(Collected data)
============================================================

/-- **THE `D^{ε*}M` SOURCES OF `V_k(A′,B)w` ON `Ω` THROUGH A LINEAR `T`, IN LEIBNIZ FORM**: with `κ_T(y) = Σ_i‖Te_{(y,i)}‖`,
`‖Σ_{b⊂Ω}ε⁻¹T(srcDM_b w)‖ ≤ d·[ε⁻¹|e|δ_{A′}W₀ + |e|sW₁]·Σ_{y∈Ω}κ_T(y) + d·ε⁻¹|e|sW₀·Σ_{y∈∂Ω}κ_T(y)`
(the inside sources are ALL the sources of the cut field `A″ = A′1_{b⊂Ω}`; p35's THEOREM A′ `inv_smul_sum_srcDM_eq` for `A″`; the bond lemma).
[cite: Balaban1982Higgs1, (3.14)–(3.16) pp.614–615] [cite: Balaban1983Higgs3, (1.16) p.414] [cite: Balaban1982Higgs2, Lemma 2.4 proof (2.68) p.572] -/
theorem norm_sum_srcDM_map_le (T : HiggsLattice.ScalarField P 0 N →ₗ[ℝ] M') (Ω : Finset (HiggsLattice.Site P 0))
    (A' B : HiggsLattice.VecField P 0) {s : ℝ} (hs : 0 ≤ s) (hA : ∀ b : HiggsLattice.PBond P 0, |A' b| ≤ s) {δA : ℝ} (hδA : 0 ≤ δA)
    (hregA : ∀ (z : HiggsLattice.Site P 0) (μ : Fin P.d), Inside Ω ⟨z, μ⟩ → Inside Ω ⟨z.shift μ, μ⟩ →
      |A' ⟨z.shift μ, μ⟩ - A' ⟨z, μ⟩| ≤ δA)
    (w : HiggsLattice.ScalarField P 0 N) (hw0 : ∀ y, y ∉ Ω → w y = 0) {W₀ W₁ : ℝ} (hW₀ : ∀ y, ‖w y‖ ≤ W₀) (hW₁nn : 0 ≤ W₁)
    (hW₁ : ∀ b : HiggsLattice.PBond P 0, Inside Ω b → ‖covDeriv C B w b‖ ≤ W₁) :
    ‖∑ b : HiggsLattice.PBond P 0, (if Inside Ω b then (P.mesh 0)⁻¹ • T (srcDM C A' B b w) else 0)‖
      ≤ P.d * ((P.mesh 0)⁻¹ * (|C.e| * δA) * W₀ + |C.e| * s * W₁) * ∑ y ∈ Ω, ∑ i : Ix N, ‖T (cb P N 0 (y, i))‖
        + P.d * ((P.mesh 0)⁻¹ * (|C.e| * s) * W₀) *
            ∑ y ∈ Ω.filter (fun y => ∃ μ : Fin P.d, y.shift μ ∉ Ω ∨ y.unshift μ ∉ Ω), ∑ i : Ix N, ‖T (cb P N 0 (y, i))‖ := by
  set A'' : HiggsLattice.VecField P 0 := fun b => if Inside Ω b then A' b else 0 with hA''
  have hin : ∀ b : HiggsLattice.PBond P 0, Inside Ω b → A'' b = A' b := fun b hb => if_pos hb
  have hout : ∀ b : HiggsLattice.PBond P 0, ¬Inside Ω b → A'' b = 0 := fun b hb => if_neg hb
  set col : HiggsLattice.Site P 0 → ℝ := fun y => ∑ i : Ix N, ‖T (cb P N 0 (y, i))‖ with hcol
  have hcol0 : ∀ y, 0 ≤ col y := fun y => Finset.sum_nonneg fun _ _ => norm_nonneg _
  set L := Ω.filter (fun y => ∃ μ : Fin P.d, y.shift μ ∉ Ω ∨ y.unshift μ ∉ Ω) with hL
  -- the inside sources of `A′` are all the sources of `A″`
  have hterm : ∀ b : HiggsLattice.PBond P 0,
      (if Inside Ω b then (P.mesh 0)⁻¹ • T (srcDM C A' B b w) else 0) = (P.mesh 0)⁻¹ • T (srcDM C A'' B b w) := by
    intro b
    split_ifs with hb
    · rw [srcDM_congr C B (hin b hb)]
    · rw [srcDM_eq_zero C B (hout b hb), map_zero, smul_zero]
  have hsum : ∑ b : HiggsLattice.PBond P 0, (if Inside Ω b then (P.mesh 0)⁻¹ • T (srcDM C A' B b w) else 0)
      = ∑ b : HiggsLattice.PBond P 0,
          T (Pi.single b.src (nMul C A'' b (w b.src) - fOne C (P.mesh 0) (A'' b) (covDeriv C B w b))) := by
    rw [Finset.sum_congr rfl fun b _ => hterm b, ← Finset.smul_sum, ← map_sum, ← map_smul, inv_smul_sum_srcDM_eq, map_sum]
  rw [hsum]
  -- bond by bond
  have hb := norm_leibniz_bond_le C Ω A' A'' B hin hout hs hA hδA hregA w hw0 hW₀ hW₁nn hW₁ col hcol0
  calc ‖∑ b : HiggsLattice.PBond P 0,
          T (Pi.single b.src (nMul C A'' b (w b.src) - fOne C (P.mesh 0) (A'' b) (covDeriv C B w b)))‖
      ≤ ∑ b : HiggsLattice.PBond P 0,
          ‖nMul C A'' b (w b.src) - fOne C (P.mesh 0) (A'' b) (covDeriv C B w b)‖ * col b.src :=
        (norm_sum_le _ _).trans (Finset.sum_le_sum fun b _ => norm_mapE_single_le T b.src _)
    _ ≤ ∑ b : HiggsLattice.PBond P 0,
          ((if b.src ∈ Ω then (P.mesh 0)⁻¹ * (|C.e| * δA) * W₀ * col b.src else 0)
            + (if b.src ∈ L then (P.mesh 0)⁻¹ * (|C.e| * s) * W₀ * col b.src else 0)
            + (if Inside Ω b then |C.e| * s * W₁ * col b.src else 0)) := Finset.sum_le_sum fun b _ => hb b
    _ = P.d * ∑ y ∈ Ω, (P.mesh 0)⁻¹ * (|C.e| * δA) * W₀ * col y
          + P.d * ∑ y ∈ L, (P.mesh 0)⁻¹ * (|C.e| * s) * W₀ * col y
          + ∑ b : HiggsLattice.PBond P 0, (if Inside Ω b then |C.e| * s * W₁ * col b.src else 0) := by
        rw [Finset.sum_add_distrib, Finset.sum_add_distrib,
          sum_src_mem_eq Ω (fun y => (P.mesh 0)⁻¹ * (|C.e| * δA) * W₀ * col y),
          sum_src_mem_eq L (fun y => (P.mesh 0)⁻¹ * (|C.e| * s) * W₀ * col y)]
    _ ≤ P.d * ∑ y ∈ Ω, (P.mesh 0)⁻¹ * (|C.e| * δA) * W₀ * col y
          + P.d * ∑ y ∈ L, (P.mesh 0)⁻¹ * (|C.e| * s) * W₀ * col y
          + P.d * ∑ y ∈ Ω, |C.e| * s * W₁ * col y := by
        refine add_le_add le_rfl (sum_inside_src_le Ω (fun y => |C.e| * s * W₁ * col y) fun y => ?_)
        exact mul_nonneg (mul_nonneg (mul_nonneg (abs_nonneg _) hs) hW₁nn) (hcol0 y)
    _ = P.d * ((P.mesh 0)⁻¹ * (|C.e| * δA) * W₀ + |C.e| * s * W₁) * ∑ y ∈ Ω, col y
          + P.d * ((P.mesh 0)⁻¹ * (|C.e| * s) * W₀) * ∑ y ∈ L, col y := by
        rw [← Finset.mul_sum, ← Finset.mul_sum, ← Finset.mul_sum]
        ring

============================================================

» Exercise requirements
Copy out every line of the data that includes the word "PBond".

» Solution to the problem
    (A' B : HiggsLattice.VecField P 0) {s : ℝ} (hs : 0 ≤ s) (hA : ∀ b : HiggsLattice.PBond P 0, |A' b| ≤ s) {δA : ℝ} (hδA : 0 ≤ δA)
    (hW₁ : ∀ b : HiggsLattice.PBond P 0, Inside Ω b → ‖covDeriv C B w b‖ ≤ W₁) :
    ‖∑ b : HiggsLattice.PBond P 0, (if Inside Ω b then (P.mesh 0)⁻¹ • T (srcDM C A' B b w) else 0)‖
  have hin : ∀ b : HiggsLattice.PBond P 0, Inside Ω b → A'' b = A' b := fun b hb => if_pos hb
  have hout : ∀ b : HiggsLattice.PBond P 0, ¬Inside Ω b → A'' b = 0 := fun b hb => if_neg hb
  have hterm : ∀ b : HiggsLattice.PBond P 0,
  have hsum : ∑ b : HiggsLattice.PBond P 0, (if Inside Ω b then (P.mesh 0)⁻¹ • T (srcDM C A' B b w) else 0)
      = ∑ b : HiggsLattice.PBond P 0,
  calc ‖∑ b : HiggsLattice.PBond P 0,
      ≤ ∑ b : HiggsLattice.PBond P 0,
    _ ≤ ∑ b : HiggsLattice.PBond P 0,
          + ∑ b : HiggsLattice.PBond P 0, (if Inside Ω b then |C.e| * s * W₁ * col b.src else 0) := by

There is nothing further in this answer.